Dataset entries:
Segment Open

import Mathlib
import Summits.ValiantsHypothesis.ValiantsHypothesis.Theorems.BarrierLeverPartitionMinorsHitByVPSimplexJoinBoxGame

/-!
# Route BarrierLever — item `PartitionMinorsHitByVP` (stmt-ValiantsHypothesis-19717), line `hidden_states`:
# THE BOX GAME, FIRST WINNING PREDICATE — single-slot (segment) designs win, end to end through the cut game

Helper file (`--supports stmt-ValiantsHypothesis-19717`; cell valiant-natproofs, rung V4, 𝒟-side door (c), line
`Cruxes/PartitionMinorsHitByVP/Lines/hidden_states.lean` v8; prover seat val-np-p3 gen 13). Definition-free. Closes NO item.

THE POINT. A smoke test of the box-game interface (`Cut.exists_simplexTable_of_boxWinning`, p647518): the predicate
«`e` is injective and every piece uses ONE slot» (`f p`; all other slots read `none`) WINS THE BOX GAME — any demanded number `r₁` of columns
can be coloured `true` by colouring their (pairwise distinct) values at the piece's slot, and both colour classes are single-slot designs again
(`segments_win`). Consequence (`exists_simplexTable_of_singleSlot_lower`): a single-slot design is good for EVERY injective lower row family —
the down-set half of val-np-p3 g11's `uniform_of_singleSlot` (p621310), re-derived with no linear algebra beyond the cut game. The value is the
ROUTE, not the statement: the same three moves (choose columns, colour their slot values, recurse) are what a winning predicate for deep boxes
must provide, with the arithmetic of WHICH columns as the only remaining content.

WHAT THIS IS NOT: deep boxes are not treated; item 19717 stays OPEN; nothing on crux 14610 or VP ≠ VNP.
-/

set_option linter.dupNamespace false

namespace Summit.ValiantsHypothesis.ValiantsHypothesis.Theorems.BarrierLever.SimplexJoin.Cut

open Finset Matrix MvPolynomial
open Summit.ValiantsHypothesis.ValiantsHypothesis.Theorems.BarrierLever.HiddenStates

noncomputable section

variable {h m D N : ℕ}

/-- **Single-slot designs win the box game.** The predicate «`e` injective, and some slot assignment `f` with `(e k).2 f' = none`
whenever `f' ≠ f (e k).1`» answers every demand `r₀ + r₁ = r`: colour `true` exactly the slot values of the last `r₁` columns. -/
theorem segments_win (r : ℕ) (e : Fin r → Fin m × (Fin D → Option (Fin N)))
    (hW : Function.Injective e ∧ ∃ f : Fin m → Fin D, ∀ k f', f' ≠ f (e k).1 → (e k).2 f' = none)
    (r₀ r₁ : ℕ) (hr : r₀ + r₁ = r) :
    ∃ (f : Fin m → Fin D) (side : Fin m → Option (Fin N) → Bool) (g₀ : Fin r₀ → Fin r) (g₁ : Fin r₁ → Fin r),
      Function.Injective (Sum.elim g₀ g₁) ∧
      (∀ j, side (e (g₀ j)).1 ((e (g₀ j)).2 (f (e (g₀ j)).1)) = false) ∧
      (∀ j, side (e (g₁ j)).1 ((e (g₁ j)).2 (f (e (g₁ j)).1)) = true) ∧
      (Function.Injective (fun j => e (g₀ j)) ∧ ∃ f : Fin m → Fin D, ∀ k f', f' ≠ f (e (g₀ k)).1 → (e (g₀ k)).2 f' = none) ∧
      (Function.Injective (fun j => e (g₁ j)) ∧ ∃ f : Fin m → Fin D, ∀ k f', f' ≠ f (e (g₁ k)).1 → (e (g₁ k)).2 f' = none) := by
  classical
  obtain ⟨he, f, hf⟩ := hW
  subst hr
  -- the last r₁ columns are coloured `true`
  let g₀ : Fin r₀ → Fin (r₀ + r₁) := fun j => Fin.castAdd r₁ j
  let g₁ : Fin r₁ → Fin (r₀ + r₁) := fun j => Fin.natAdd r₀ j
  let side : Fin m → Option (Fin N) → Bool := fun p o =>
    decide (∃ j : Fin r₁, (e (g₁ j)).1 = p ∧ (e (g₁ j)).2 (f p) = o)
  -- two columns of one piece with the same value at the piece's slot coincide
  have key : ∀ k k', (e k).1 = (e k').1 → (e k).2 (f (e k).1) = (e k').2 (f (e k').1) → k = k' := by
    intro k k' hp hv
    apply he
    refine Prod.ext hp (funext fun f' => ?_)
    by_cases hf' : f' = f (e k).1
    · rw [hf', hv, hp]
    · rw [hf k f' hf', hf k' f' (hp ▸ hf')]
  have hg : Function.Injective (Sum.elim g₀ g₁) := by
    have : Sum.elim g₀ g₁ = finSumFinEquiv := by
      funext x; rcases x with j | j <;> rfl
    rw [this]; exact finSumFinEquiv.injective
  refine ⟨f, side, g₀, g₁, hg, fun j => ?_, fun j => ?_, ⟨fun a b hab => ?_, f, fun k f' hf' => hf _ f' hf'⟩,
    ⟨fun a b hab => ?_, f, fun k f' hf' => hf _ f' hf'⟩⟩
  · -- an unchosen column whose value were coloured true would coincide with a chosen one
    simp only [side, decide_eq_false_iff_not, not_exists, not_and]
    intro j' hp hv
    have := key (g₁ j') (g₀ j) hp (by rw [hp]; exact hv)
    have hlt : (g₀ j : ℕ) < r₀ := by simp [g₀]
    have hge : r₀ ≤ (g₁ j' : ℕ) := by simp [g₁]
    rw [this] at hge
    omega
  · simp only [side, decide_eq_true_eq]
    exact ⟨j, rfl, rfl⟩
  · exact Fin.castAdd_injective _ _ (he hab)
  · exact Fin.natAdd_injective _ _ (he hab)

/-- **Single-slot designs are good for every lower row family** — through the box game (`exists_simplexTable_of_boxWinning` with the
winning predicate of `segments_win`). -/
theorem exists_simplexTable_of_singleSlot_lower {r : ℕ} (e : Fin r → Fin m × (Fin D → Option (Fin N)))
    (he : Function.Injective e) (f : Fin m → Fin D) (hf : ∀ k f', f' ≠ f (e k).1 → (e k).2 f' = none)
    (u : Fin r → Finset (Fin h)) (hu : Function.Injective u) (hlow : IsLowerSet (Set.range u)) :
    ∃ tx : Fin m → Option (Fin D × Fin N) → Fin h → ℂ,
      (Matrix.of fun i k : Fin r => ∏ a ∈ u i,
        (tx (e k).1 none a + ∑ f : Fin D, ((e k).2 f).elim 0 fun j => tx (e k).1 (some (f, j)) a)).det ≠ 0 := by
  refine exists_simplexTable_of_boxWinning
    (fun _ r e => Function.Injective e ∧ ∃ f : Fin m → Fin D, ∀ k f', f' ≠ f (e k).1 → (e k).2 f' = none)
    (fun _ r e hW _ _ r₀ r₁ hr _ _ _ => segments_win r e hW r₀ r₁ hr) e ⟨he, f, hf⟩ u hu hlow

end

end Summit.ValiantsHypothesis.ValiantsHypothesis.Theorems.BarrierLever.SimplexJoin.Cut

Segment Closed

## Work to be completed
Retrieve each line of the data in which the word "their" can be found.

## Finished exercise
can be coloured `true` by colouring their (pairwise distinct) values at the piece's slot, and both colour classes are single-slot designs again
ROUTE, not the statement: the same three moves (choose columns, colour their slot values, recurse) are what a winning predicate for deep boxes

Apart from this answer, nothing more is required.